According to § 429 Abs. 2 S. 2 HGB, it is presumed that the costs to be incurred for damage reduction and repair correspond to the difference amount to be determined according to S. 1. With regard to the repair costs estimated at unit prices and thus substantiated, the defendant has not substantively and thus not significantly countered. Insofar as she refers to the unit prices being overstated in the result, it is not apparent which of the unit prices detailed by the plaintiff should lead to the overstated result, so that it is not apparent to the plaintiff what any evidence should be directed at. A mercantile depreciation, as the plaintiff first presented in the written statement of 09.02.2017, is not plausibly stated. It is not apparent to what extent such a depreciation is even conceivable for the cabinets to be considered damaged here, as nothing has been presented about a corresponding market. Furthermore, such a claim also fails due to § 432 S. 2 HGB.
The Ancillary Claims Dependent on the Main Claim Were also Justified as Part of the Damages in Proportion to the Merits of the Appeal.
In other respects – i.e., regarding the other pieces of furniture whose damage the plaintiff complains about – the appeal was to be dismissed as unfounded. The plaintiff, who also bears the burden of presentation and proof in this respect, was unable to prove that damage did not already exist before the defendant took over.
The testimony of witness T. was inconclusive in this regard, as she was unable to make any statements about the furniture in the warehouse, such as the bed, the coffee table, and the living room suite, because she stated that she had not looked at the furniture that had to be brought up from the basement. Insofar as the witness stated with regard to the living room suite that the tear visible in the photo must have been recognized during loading and could easily occur when loading the piece of furniture, this is not a statement that the witness made based on her own perception, but on general experience, which is why the chamber was prevented from basing a conviction on this statement.

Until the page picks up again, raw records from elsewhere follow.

import Literature.NumberTheory.EllipticCurves.ManinConstantClassCertificateTwist
import Literature.NumberTheory.EllipticCurves.CuspFormLFunctionLevelConductorProofs
import Summits.BirchSwinnertonDyer.BirchSwinnertonDyer.Theses.ManinLocalTwoThree

/-!
# Route `ManinLocalTwoThree` — level-to-local glue: `p² ∣ N` at the level of the newform of `W`
# forces ADDITIVE reduction of `W` at `p` (helper for both cruxes C2 `ManinOddAtFour` and
# C3 `ManinPrimeToThreeAtNine`; line prover p1, cell bsd-f2-manin)

Pure bookkeeping over landed tree theorems (no new definition, no named fact, no `sorry`):

* `not_good_and_not_mult_of_sq_dvd_conductorNorm` — `p² ∣ N(V)` ⟹ `V` is neither good nor
  multiplicative at `p` (in the `ℚ_[p]` vocabulary `HasGoodReductionAtPrime` /
  `HasMultiplicativeReductionAtPrime` consumed by the twist-transport certificates
  `not_dvd_maninConstant_of_isTwistOfSemistableAt{Two}_gamma0` and by the Kato line). The converse of
  the tree's `sq_dvd_conductorNorm_of_not_good_of_not_mult`: `v_p(N) = f_v ≥ 2 ↔` additive
  (`natGenerator_sq_dvd_conductorNorm_iff`, Silverman ATAEC IV.10.2 (c)) and the local trichotomy
  (AEC VII.5.1) through the `ℚ_v`/`ℚ_[p]` bridges of `RootNumberProofs`.
* `not_good_and_not_mult_of_sq_dvd_level` — for a datum / newform at LEVEL `N` with `p² ∣ N`, granted the
  Modularity Theorem `exists_isNewformOf` (the cruxes' own fourth fact binder `hnf`; it yields Carayol's
  `N = N(W)` through `IsNewformOf.level_eq_conductorNorm_of_exists_isNewformOf`).
* `additive_at_two_of_four_dvd_level`, `additive_at_three_of_nine_dvd_level` — the instances the two
  birth skeletons need (`hadd` of `ManinOddAtFour_rung` / `ManinPrimeToThreeAtNine_rung`), and
  `stub_additive_of_nine_dvd_level` — VERBATIM the signature of the stub of that name in the C3 line
  `kato-tame-three` (HOME/imc/lines/es_line_kato_tame_three.lean; es g5), proved.

BSD is not proved by this file; nothing here bears on the truth of BSD.
-/

set_option autoImplicit false
set_option linter.dupNamespace false

noncomputable section

open scoped MatrixGroups ModularForm

open CongruenceSubgroup WeierstrassCurve IsDedekindDomain Rat.HeightOneSpectrum
  Literature.NumberTheory.EllipticCurves Literature.NumberTheory.EllipticCurves.ModularForms

namespace Summit.BirchSwinnertonDyer.BirchSwinnertonDyer.Theorems.ManinLocalTwoThree

/-! ### `p² ∣ N(V)` ⟹ additive at `p` -/

/-- **Additive reduction at the place `v` over `q` excludes good and multiplicative reduction at `q`**
(in the `ℚ_[q]` vocabulary; Silverman AEC VII.5.1 with the tree's bridges
`hasGoodReductionAtPrime_primesEquiv_iff_hasGoodReductionAt`,
`hasMultiplicativeReductionAtPrime_primesEquiv_iff_hasMultiplicativeReductionAt`).
[cite: SilvermanAEC2009, VII.5 Prop. 5.1] -/
theorem not_good_and_not_mult_of_hasAdditiveReductionAt {V : WeierstrassCurve ℚ} [V.IsElliptic]
    {v : HeightOneSpectrum ℤ} {q : ℕ} [Fact q.Prime] (hpv : (primesEquiv v : ℕ) = q)
    (h : V.HasAdditiveReductionAt v) :
    ¬ V.HasGoodReductionAtPrime q ∧ ¬ V.HasMultiplicativeReductionAtPrime q := by
  subst hpv
  refine ⟨fun hg ↦ h.not_hasGoodReductionAt ?_, fun hm ↦ h.not_hasMultiplicativeReductionAt ?_⟩
  · exact (hasGoodReductionAtPrime_primesEquiv_iff_hasGoodReductionAt V v).mp hg
  · exact (hasMultiplicativeReductionAtPrime_primesEquiv_iff_hasMultiplicativeReductionAt V v).mp hm

/-- **`q² ∣ N(V)` ⟹ `V` has additive reduction at `q`** (neither good nor multiplicative):
`v_q(N) = f_q ≥ 2 ↔` additive (Silverman ATAEC IV.10.2 (c), tree
`natGenerator_sq_dvd_conductorNorm_iff`). The converse of the tree's
`sq_dvd_conductorNorm_of_not_good_of_not_mult`. [cite: Silverman1994, IV.10.2(c)] -/
theorem not_good_and_not_mult_of_sq_dvd_conductorNorm {V : WeierstrassCurve ℚ} [V.IsElliptic]
    {q : ℕ} [Fact q.Prime] (hq : q ^ 2 ∣ V.conductorNorm ℤ) :
    ¬ V.HasGoodReductionAtPrime q ∧ ¬ V.HasMultiplicativeReductionAtPrime q := by
  have hqp : q.Prime := Fact.out
  set v : HeightOneSpectrum ℤ := (primesEquiv (R := ℤ)).symm ⟨q, hqp⟩ with hv
  have hpv : (primesEquiv v : ℕ) = q :=
    congrArg Subtype.val ((primesEquiv (R := ℤ)).apply_symm_apply ⟨q, hqp⟩)
  have hgen : natGenerator v = q := natGenerator_primesEquiv_symm hqp
  have hadd : V.HasAdditiveReductionAt v := by
    rw [← natGenerator_sq_dvd_conductorNorm_iff v V, hgen]
    exact hq
  exact not_good_and_not_mult_of_hasAdditiveReductionAt hpv hadd

/-- The two directions together: **`q² ∣ N(V)` iff `V` is additive at `q`** (neither good nor
multiplicative in the `ℚ_[q]` vocabulary). [cite: Silverman1994, IV.10.2(c)] -/
theorem sq_dvd_conductorNorm_iff_not_good_and_not_mult {V : WeierstrassCurve ℚ} [V.IsElliptic]
    {q : ℕ} [Fact q.Prime] :
    q ^ 2 ∣ V.conductorNorm ℤ ↔
      ¬ V.HasGoodReductionAtPrime q ∧ ¬ V.HasMultiplicativeReductionAtPrime q :=
  ⟨not_good_and_not_mult_of_sq_dvd_conductorNorm, sq_dvd_conductorNorm_of_not_good_of_not_mult⟩

/-! ### From the LEVEL of the newform (modularity binder `hnf`) -/

/-- **Level-to-local glue.** If `f ∈ S₂(Γ₀(N))` is the newform of the elliptic curve `W/ℚ` and
`q² ∣ N`, then `W` is additive at `q` — GRANTED the Modularity Theorem `exists_isNewformOf` (the
cruxes' own fact binder), through which the level of a newform of `W` is its conductor
(`IsNewformOf.level_eq_conductorNorm_of_exists_isNewformOf`, Carayol / Atkin–Lehner Thm. 4 over the
tree). [cite: DiamondShurman2005, Thm. 8.8.1] [cite: Silverman1994, IV.10.2(c)] -/
theorem not_good_and_not_mult_of_sq_dvd_level (hnf : exists_isNewformOf)
    {W : WeierstrassCurve ℚ} [W.IsElliptic] {N : ℕ} [NeZero N] {f : CuspForm (Gamma0 N) 2}
    (hf : IsNewformOf W f) {q : ℕ} [Fact q.Prime] (hqN : q ^ 2 ∣ N) :
    ¬ W.HasGoodReductionAtPrime q ∧ ¬ W.HasMultiplicativeReductionAtPrime q := by
  have hN : N = W.conductorNorm ℤ := IsNewformOf.level_eq_conductorNorm_of_exists_isNewformOf hnf hf
  exact not_good_and_not_mult_of_sq_dvd_conductorNorm (hN ▸ hqN)

/-- The same for a modular parametrisation datum `D` of `W` at level `N` (its field `D.isNewformOf`).
[cite: DiamondShurman2005, Thm. 8.8.1] -/
theorem not_good_and_not_mult_of_sq_dvd_level_datum (hnf : exists_isNewformOf)
    {W : WeierstrassCurve ℚ} [W.IsElliptic] {N : ℕ} [NeZero N] (D : ModularParametrizationData W N)
    {q : ℕ} [Fact q.Prime] (hqN : q ^ 2 ∣ N) :
    ¬ W.HasGoodReductionAtPrime q ∧ ¬ W.HasMultiplicativeReductionAtPrime q :=
  not_good_and_not_mult_of_sq_dvd_level hnf D.isNewformOf hqN

/-- The level of a datum is the conductor, so `q² ∣ N` transfers to `q² ∣ N(W)` (the `hqN` /
`hmN`-type side conditions of the twist-transport certificates). [cite: DiamondShurman2005, Thm. 8.8.1] -/
theorem sq_dvd_conductorNorm_of_sq_dvd_level_datum (hnf : exists_isNewformOf)
    {W : WeierstrassCurve ℚ} [W.IsElliptic] {N : ℕ} [NeZero N] (D : ModularParametrizationData W N)
    {q : ℕ} (hqN : q ^ 2 ∣ N) : q ^ 2 ∣ W.conductorNorm ℤ :=
  (IsNewformOf.level_eq_conductorNorm_of_exists_isNewformOf hnf D.isNewformOf) ▸ hqN

/-! ### The instances the two birth skeletons consume -/

/-- C2 (`ManinOddAtFour`, stmt-BirchSwinnertonDyer-22967): a datum at a level `N` with `4 ∣ N` sits
on a curve ADDITIVE at `2` — the hypothesis `hadd` of `ManinOddAtFour_rung` /
`not_dvd_maninConstant_of_isTwistOfSemistableAtTwo_gamma0`. [cite: Silverman1994, IV.10.2(c)] -/
theorem additive_at_two_of_four_dvd_level (hnf : exists_isNewformOf)
    {W : WeierstrassCurve ℚ} [W.IsElliptic] {N : ℕ} [NeZero N] (D : ModularParametrizationData W N)
    (h4 : 2 ^ 2 ∣ N) :
    ¬ W.HasGoodReductionAtPrime 2 ∧ ¬ W.HasMultiplicativeReductionAtPrime 2 :=
  not_good_and_not_mult_of_sq_dvd_level_datum hnf D h4

/-- C3 (`ManinPrimeToThreeAtNine`, stmt-BirchSwinnertonDyer-22968): a datum at a level `N` with
`9 ∣ N` sits on a curve ADDITIVE at `3` — the hypothesis `hadd` of `ManinPrimeToThreeAtNine_rung` /
`not_dvd_maninConstant_of_isTwistOfSemistableAt_gamma0` at `q = 3`. [cite: Silverman1994, IV.10.2(c)] -/
theorem additive_at_three_of_nine_dvd_level (hnf : exists_isNewformOf)
    {W : WeierstrassCurve ℚ} [W.IsElliptic] {N : ℕ} [NeZero N] (D : ModularParametrizationData W N)
    (h9 : 3 ^ 2 ∣ N) :
    ¬ W.HasGoodReductionAtPrime 3 ∧ ¬ W.HasMultiplicativeReductionAtPrime 3 :=
  not_good_and_not_mult_of_sq_dvd_level_datum hnf D h9

/-- **`stub_additive_of_nine_dvd_level` of the C3 line `kato-tame-three`, PROVED** — verbatim the
registered-shape signature (es g5 skeleton, §3): under the modularity binder `hnf`, every newform `f` of
`W` at a level `N` with `9 ∣ N` has `W` additive at `3`, stated in the negative form the Kato fact
consumes. [cite: DiamondShurman2005, Thm. 8.8.1] [cite: Silverman1994, IV.10.2(c)] -/
theorem stub_additive_of_nine_dvd_level (hnf : exists_isNewformOf) :
    ∀ (W : WeierstrassCurve ℚ) [W.IsElliptic] {N : ℕ} [NeZero N] (f : CuspForm (Gamma0 N) 2),
      IsNewformOf W f → 3 ^ 2 ∣ N →
      ¬ W.HasGoodReductionAtPrime 3 ∧ ¬ W.HasMultiplicativeReductionAtPrime 3 :=
  fun _ _ _ _ _ hf h9 ↦ not_good_and_not_mult_of_sq_dvd_level hnf hf h9

end Summit.BirchSwinnertonDyer.BirchSwinnertonDyer.Theorems.ManinLocalTwoThree

end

The described experiences also do not allow any conclusion as to during which transport process the tear occurred. It could just as well have occurred during transport to the basement and thus have already existed before takeover.
Insofar as the plaintiff claims for additional furniture mentioned in the statement of claim, he has not conclusively presented the alleged damage even after judicial notice.
The revision is not to be allowed, as the legal case is neither of fundamental importance nor does the development of the law or the assurance of consistent jurisprudence require a decision by the court of revision.
The procedural ancillary decisions are based on §§ 92 para. 1, 97 para. 1, 708 No. 10, 711, 713 ZPO.